On June 13, the Federal Aviation Administration (FAA) and the NEXTOR consortium held a Machine Learning Workshop to stimulate thoughts and discussions on how the fast-growing machine learning techniques can be used for problems of interest to the FAA. Berkeley ITS faculty Mark Hansen and recent alumnus Lu Dai (’22) were moderator and panelist, respectively, for the FAA Machine Learning workshop. The workshop brought together more than 100 FAA employees, contractors and researchers to engage in a cross-disciplinary dialogue and discuss current research work, methodological approaches, and challenges to advance the application of machine learning in aviation research.
Dr. Lu Dai drew on her dissertation work – “Data-Driven Real-Time Predictive Risk Intelligence: A Case Study for Go-Arounds” – to share with attendees her research experience and perspectives on applying machine learning techniques for aviation research. The presented work includes anomaly detection algorithm to identify risky flight operations from unlabeled data, statistical models to quantify the factor contributions to the event occurrence, generative adversarial networks to augment the minority class, sequential learners to continuously monitor developing risks, and a data streaming pipeline for real-time deployment. This work has been included in the 2021 NASA Small Business Innovation Research (SBIR) program, and is recently sponsored by Berkeley DeepDrive to migrate the efforts for autonomous driving vehicle-to-vehicle conflict identification.
In addition to Dai’s talk, Dr. Alexander Estes from the University of Minnesota, Dr. Lance Sherry from George Mason University, and ITS alumnus Dr. Yu Zhang (’08) from the University of South Florida also offer their expertise and vision in the areas of air traffic management, dispatch operations, and multi-airport systems. After the presentations, Dr. Mark Hansen moderated a panel discussion.
“There was good interaction with the audience and positive discussions,” says Dave Knorr, one of the workshop organizers and the FAA Division Manager, “This workshop helps get folks thinking more about applications.”

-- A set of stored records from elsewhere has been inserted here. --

import Literature.MathematicalPhysics.QuantumFieldTheory.Balaban1983to89.B4BoxCov237

/-!
# `Balaban1983to89.B4TwoBox120` — B4 (5.5) and (1.19)–(1.20) for NESTED NEUMANN BOXES `□ ⊂ □₀` at `A = 0`:
`|(Δ^{(j)}(□) − Δ^{(j)}(□₀))(y, y′)|` and `|δC_Λ^{(j)}(□, □₀; x, x′)| = |C_Λ^{(j)}(□; x, x′) − C_Λ^{(j)}(□₀; x, x′)|`
decay in `|x − x′| + dist(x, □₀^{(j)} ∖ □^{(j)}) + dist(x′, □₀^{(j)} ∖ □^{(j)})`, HYPOTHESIS-FREE, constants uniform
in `j`, in both boxes, in `Λ` and in the window (a sibling of `B4BoxCov237`, whose HONEST SCOPE lists (1.19)–(1.20) as
not typed; no existing module is touched; nothing of B4 is asserted)

Source under audit (cell pub-balaban): T. Bałaban, *Regularity and decay of lattice Green's functions*, Commun. Math.
Phys. **89** (1983) 571–597 [`Balaban1983RegularityDecay`, "B4"], p. 574 [PDF 4] (1.19)–(1.20) and the last
paragraph of Sect. 1, p. 593 [PDF 23] (5.4), p. 594 [PDF 24] (5.5) and the Theorem (5.6), (5.9), (5.10) (journal
page = PDF page + 570; renders `b2b-balaban-ref1/pages/1983-cmp89-regularity-decay/1983-cmp89-regularity-decay-p004-x2.png`,
`-p023-x2.png`, `-p024-x2.png`, read as images).

## WHAT IS PRINTED (verbatim; `≦`, `≧` of the print written `≤`, `≥`)

p. 574: «Finally, for Ω ⊂ Ω₀ and
δC_Λ^{(k)}(Ω, Ω₀, A) = C_Λ^{(k)}(Ω, A) − C_Λ^{(k)}(Ω₀, A),   (1.19)
we have
|δC_Λ^{(k)}(Ω, Ω₀, A; x, x′)| ≤ c₀ exp(−δ₀(|x−x′| + dist(x, Ω^{(k)c}) + dist(x′, Ω^{(k)c}))),  x, x′∈Λ.   (1.20)»
(the constants and `Λ` are those of «Proposition 2.3 of [1]. There exist positive constants δ₀, c₀, γ₀, γ₁ dependent
on d and M only and such that for arbitrary Λ ⊂ Ω^{(k)} = Ω∩Z^d, Λ being a sum of big blocks and for e sufficiently
small, we have …», same page) … «The fifth section will be devoted to a general theorem concerning operators on the
unit lattice Z^d. There we have abstracted some basic features of our method and we have proven a theorem which, if
applied to operators (1.14), gives another proof of Proposition 2.3.»

p. 593: «Finally Corollary 2.3 implies that the considered operator is short-ranged in the sense that for some δ₀>0
|(Δ^{(k)}(Ω, A) + aL^{−2}P(A))(x, x′)| ≤ c₀e^{−δ₀|x−x′|},  x, x′∈Ω^{(k)},   (5.4)»

p. 594: «and a change of the domain Ω implies a change of the operator which can be estimated in the following way
|(Δ^{(k)}(Ω, A) − Δ^{(k)}(Ω₀, A))(x, x′)| ≤ c₀e^{−δ₀(|x−x′|+dist(x, Ω^{(k)c})+dist(x′, Ω^{(k)c}))},  Ω ⊂ Ω₀,  x, x′∈Ω^{(k)}.   (5.5)
From these properties it follows that Proposition I.2.3 is a consequence of the following
Theorem. Let Ω ⊂ Z^d and let A be a symmetric operator defined on the space L²(Ω) of functions φ:Ω→R^N and satisfying
the following condition: there exist positive constants γ₀, c₀, δ₀ such that
A ≥ γ₀I,  |A(x, x′)| ≤ c₀e^{−δ₀|x−x′|},  x, x′∈Ω.   (5.6)»
… «If we perturb the operator A by an operator B such that the condition (5.6) is satisfied for A + B, and
additionally B has the property
|B(x, x′)| ≤ c₀e^{−δ₀(|x−x′|+dist(x, Ω^c)+dist(x′, Ω^c))},  x, x′∈Ω,   (5.9)
then we have also
|A_Λ^{−1}(x, x′) − (A+B)_Λ^{−1}(x, x′)| ≤ c₁e^{−δ₁(|x−x′|+dist(x, Ω^c)+dist(x′, Ω^c))},  x, x′∈Λ.   (5.10)»

## WHAT THIS FILE CERTIFIES (kernel-checked, no hypotheses; the lineage is USED, not re-proved)

Setting: gauge field `A = 0` (`U ≡ 1`), dimension `d + 1`, `n ≥ 1` fine points per unit length (`n = L^j`,
`ξ = 1/n`), window `a_j ∈ [a₋, a₊]` (`a₋ > 0`), `m_j² ∈ [0, m²₊]`; TWO NESTED BOXES: the outer unit box
`□₀^{(j)} = Π_μ[0, M₀_μ) ∩ ℤ^{d+1}` and the inner unit box `s + Π_μ[0, M_μ)`, `0 ≤ s_μ`, `s_μ + M_μ ≤ M₀_μ`
(`Fits M M₀ s`), `M_μ ≥ 1`; fine boxes `X = Π_μ[0, nM_μ)` (inner, in its own coordinates) and `X₀ = Π_μ[0, nM₀_μ)`,
related by the translation `τ : x ↦ x + n·s` (`emb (Fits.scale …)`), unit sites by `y ↦ y + s` (`emb`).
* `boxOpR_mulVec_outer_sub_inner` (§2, exact algebra): the two Neumann box operators differ exactly by the bonds of
  `X₀` leaving `τX`: `(A(□₀)u)(τx) − (A(□)(u∘τ))(x) = n²·Σ_{w ∼ τx, w ∉ τX}(u(τx) − u(w))`,
  `A(·) = n²(−Δ^N) + m_j² + a_jQ_j^*Q_j` (`boxOpR` of `B4BoxCov237`); the mass term is diagonal and the block term
  sees whole blocks (`boxBlk_emb`).
* `green_inner_sub_outer` (§3): `G_j(□)(x, x′) − G_j(□₀)(τx, τx′) = Σ_z G_j(□)(x, z)·n²·Σ_{w ∼ τz, w ∉ τX}
  (G_j(□₀)(τz, τx′) − G_j(□₀)(w, τx′))` — the second resolvent identity, supported on the boundary bonds.
* `keff55_twoBox` (§4) — **(5.5) for nested boxes**: there are `δ, c > 0` depending on `d` and the window only such
  that for all `n ≥ 1`, all nested pairs and all inner unit sites `y, y′`:
  `|Δ^{(j)}(□)(y, y′) − Δ^{(j)}(□₀)(y + s, y′ + s)| ≤ c·exp(−δ(|y − y′|_∞ + ω(y) + ω(y′)))`, where
  `Δ^{(j)}(□) = a_jI − a_j²Q_jG_j(□)Q_j^* = Keff n a_j m_j² M` and `ω = distOut` is the sup-distance from `y + s` to
  `□₀^{(j)} ∖ (s + □^{(j)})`.  Proof (typist's, elementary): the identity `blockSum_diff_eq` — (5.5) as an exact
  formula: (block row of `G_j(□)` at a boundary point `z`) × `n²`·(block-row DIFFERENCE of `G_j(□₀)` across a boundary
  bond at `τz`) summed over the boundary bonds —, the lineage's hypothesis-free block-row decay and block-row
  derivative decay of the Neumann box Green function [(2.35): `B4Green242Bridge.greenBoxQ_decay_235_inv`,
  `greenBoxQ_deriv_decay_235_inv`, real forms `green_blockRow_bound`, `green_blockRowDiff_bound`], at most
  `2(d+1)·n^d` boundary points per `n`-block (`card_blk_bdry_le`) — the factor `n` of the derivative bound and the
  `n^d` boundary points per block cancel the `n^{−(d+1)}` of `Q_j(·)Q_j^*` exactly, whence uniformity in `n` — and the
  lattice sum `rho_sumBound` (`B4Sect5Proof.latticeSum_le`).
* `cov120_twoBox_sub_delta` (§5) — **(1.19)–(1.20) for nested boxes**: with `L = ℓ + 1 ≥ 2`, boxes of unit side
  lengths `L·M′_μ` inside `L·M₀′_μ` shifted by `L·s′` (`Fits M′ M₀′ s′`; both boxes unions of `L`-blocks) and the window
  extended by `a ∈ [a₂₋, a₂₊]` (`a₂₋ > 0`): there are `δ, c > 0` such that for all `n ≥ 1`, all such nested pairs,
  EVERY injection `e : m → □^{(j)}` (every `Λ ⊆ □^{(j)}`, `e` = the inclusion) and all `i, i′ : m`:
  `|C_Λ^{(j)}(□; eᵢ, eᵢ′) − C_{τΛ}^{(j)}(□₀; τeᵢ, τeᵢ′)| ≤ c·exp(−δ(|eᵢ − eᵢ′|_∞ + ω(eᵢ) + ω(eᵢ′)))`, with
  `C_Λ^{(j)}(□) = ((Δ^{(j)}(□) + aL^{−2}P)|_Λ)^{−1} = (covOpSub n ℓ a_j a m_j² M′ e)⁻¹` and
  `C_{τΛ}^{(j)}(□₀) = (covOpSub n ℓ a_j a m_j² M₀′ (τ ∘ e))⁻¹`; corollaries `cov120_twoBox_delta` (`Λ = □^{(j)}`),
  `cov120_twoBox_finset_delta` (`Λ` a `Finset`) and an `example` at `d + 1 = 4`, `L = 2`.  Proof = THE PRINT'S ROUTE
  (p. 594): in the Sect. 5 Theorem take `Ω := □^{(j)}`, `A := (Δ^{(j)}(□₀) + aL^{−2}P)|_{τ□^{(j)}}` pulled back to
  `□^{(j)}` and `A + B := Δ^{(j)}(□) + aL^{−2}P`; the `P`-parts agree because `□` is a union of `L`-blocks
  (`blockAvgP_submatrix`, `covOp_submatrix`), so `B = Δ^{(j)}(□) − Δ^{(j)}(□₀)|_{τ□^{(j)}}` satisfies (5.9) with `ω`
  by `keff55_twoBox` = (5.5); condition (5.6) for `A` and `A + B` is `B4BoxCov237.covOp_hyp56` (with
  `B4Sect5Torus.hyp56_submatrix` for the compression and the translation invariance `rho_emb`); the conclusion (5.10)
  is `B4Sect5Torus.perturb_bound` (kernel-proved in the lineage), giving `δ = rate(K, γ₀, c₁, δ₀)/4`, `c = bigC + 1`
  with `c₁ = c₀ + c_K + 1`, `δ₀ = min(κ, δ_K)` (`hyp56_weaken`).

## DICTIONARY (typist's; each line is a reading, not a quotation)

* `Ω ⊂ Ω₀` ↔ two rectangular parallelepipeds: `□₀^{(j)} = Π_μ[0, M₀_μ) ∩ ℤ^{d+1}` and `□^{(j)} = s + Π_μ[0, M_μ)`
  with `Fits M M₀ s : ∀ μ, 0 ≤ s_μ ∧ s_μ + M_μ ≤ M₀_μ`; in §5 side lengths and shift are multiples of `L`
  (`Fits M′ M₀′ s′` scaled by `L`, «built of large blocks» typed as unions of `L`-blocks as in `B4BoxCov237`); the
  inner box carries its own coordinates and `emb : y ↦ y + s` (fine points `x ↦ x + n·s`, `Fits.scale`) is the
  inclusion `□^{(j)} ⊂ □₀^{(j)}` (`X ⊂ X₀`).
* `G_j(□) = (boxOpR …)⁻¹`, `Q_j`, `Δ^{(j)}(□) = Keff`, `P = blockAvgP`, `C^{(j)}(□) = (covOp …)⁻¹`,
  `X|_Λ = covOpSub … e`, `|y − y′| = supNorm (y − y′)`: exactly as in `B4BoxCov237` (its DICTIONARY);
  `C_Λ^{(k)}(Ω₀, A)` for `Λ ⊂ Ω^{(k)} ⊂ Ω₀^{(k)}` ↔ `(covOpSub … M₀′ (emb ∘ e))⁻¹` (the outer operator compressed to
  the translated `Λ`); `δC_Λ^{(k)}(Ω, Ω₀; x, x′)` (1.19) ↔ `(covOpSub … M′ e)⁻¹ i i′ − (covOpSub … M₀′ (emb ∘ e))⁻¹ i i′`.
* `dist(x, Ω^{(k)c})` in (1.20)/(5.5) ↔ `distOut hs y = inf{|y + s − v|_∞ : v ∈ □₀^{(j)}, v − s ∉ □^{(j)}}`, the
  sup-distance to the complement of the inner unit box INSIDE the outer unit box (`= sInf ∅ = 0` if `□ = □₀`).
  Since `□₀^{(j)} ∖ □^{(j)} ⊆ Ω^{(k)c}`, `distOut ≥ dist_∞(·, Ω^{(k)c})`, so each certified bound implies the same
  bound with the printed `dist(·, Ω^{(k)c})` in the sup-norm reading.
* the bonds of `Ω₀` crossing `∂Ω` ↔ `extNbrs n hs z` = the `X₀`-neighbours `w` of `τz` with `w − n·s ∉ X`.

## HONEST SCOPE (what is NOT certified)

* `A = 0` only; `Ω ⊂ Ω₀` rectangular parallelepipeds only (Neumann boxes, half-open `Π[0, nM_μ)` on the fine lattice
  as in the lineage's typing of (2.42)), not general regions; the inner box is placed by an integer shift of unit
  sites (§4) / of `L`-blocks (§5); (5.4) is not re-typed (it is `B4BoxCov237.covOp_hyp56`/`Keff_entry_bound`).
* `Ω^{(k)c}` is READ as `□₀^{(j)} ∖ □^{(j)}` (DICTIONARY; the certified statements are the stronger ones); distances
  are sup-norm; only EXISTENCE of the constants is printed and certified — they are not the print's `c₀, δ₀` of
  Proposition 2.3 (the print uses one pair throughout), they depend on `d` (§4) resp. `d`, `ℓ` (§5) and the window,
  and nothing is claimed about their size or about uniformity in `L`.
* In §5 `Λ` is an ARBITRARY subset of `□^{(j)}` (the range of an injection) — more than «Λ being a sum of big blocks»
  asks, harmless at `A = 0` and NOT claimed for `A ≠ 0`.
* The proof of (5.5) is the typist's (boundary-bond resolvent identity + (2.35)); the paper states (5.5) at p. 594
  without proof at that point («… which can be estimated in the following way»); the route (5.5) + (5.6) + Theorem
  (5.10) ⇒ (1.20) IS the print's («From these properties it follows that Proposition I.2.3 is a consequence of the
  following Theorem»), with the Theorem kernel-proved in `B4Sect5Torus`.
* Nothing is inferred from the manuscript: every step is kernel-checked from the definitions; the quoted sentences
  locate the statements, they are not used as hypotheses.

Value = kernel certificate of an elementary reading of (5.5) and (1.19)–(1.20) for nested Neumann boxes at `A = 0`;
NOT summit progress.
-/

namespace Literature.MathematicalPhysics.QuantumFieldTheory.Balaban1983to89.B4TwoBox120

Dr. Mark Hansen is a Professor of Civil and Environmental Engineering at the UC Berkeley. He graduated from Yale with a Bachelor’s degree in Physics and Philosophy in 1980, and has a PhD in Engineering Science and a Masters in City and Regional Planning from UC Berkeley. Prior to graduate school, Dr. Hansen worked as a physicist at the Environmental Protection Agency. Since joining the Berkeley faculty in 1988, he has led transportation research projects in urban transportation planning, air transport systems modeling, air traffic flow management, aviation systems performance analysis, aviation safety, aviation environmental analysis, and air transport economics. He has taught graduate and undergraduate transportation courses in economics, systems analysis, planning, probability and statistics, and air transportation. Professor Hansen is the Berkeley co-director of the National Center of Excellence in Aviation Operations Research, a multi-university consortium sponsored by the Federal Aviation Administration. He is former Chair of Transportation Research Board Committee AV-060, Airport and Airspace Capacity and Delay. He has served as Associate Editor of Operations Research and Transportation Research E. He is a recipient of the Frances McKelvey award for his research and teaching in aviation, and an Honorary Professor at the National University of Aeronautics and Astronautics in Nanjing, China.
Dr. Lu Dai holds a Ph.D. and M.S. in CEE from UC Berkeley, with minors in Machine Learning and Statistics. She was advised by Prof. Mark Hansen, and was a researcher affiliated with NEXTOR and Lawrence Berkeley National Laboratory. Her research broadly focuses on developing data-driven learning algorithms and statistical models to solve real-world problems. She has collaborated with NASA, FAA, Lawrence National Lab, and ATAC Corporation on multiple research projects covering air traffic management, aviation safety, network modeling, urban transportation planning, system performance and reliability. Her dissertation research on Data-Driven Real-Time Predictive Risk Intelligence for Go-Arounds has been included in the NASA Small Business Innovation Research (SBIR) program in 2021. Dr. Dai was named by MIT as the “Rising Stars in CEE” in 2021, and is the recipient of the FAA Young Scientists Grant (2018), the Robert P. Wadell Fellowship for Civil Engineering Innovation (2019 – 2021), the INFORMS AAS Best Student Presentation first-place winner (2021), as well as several Best Paper Awards from international conferences.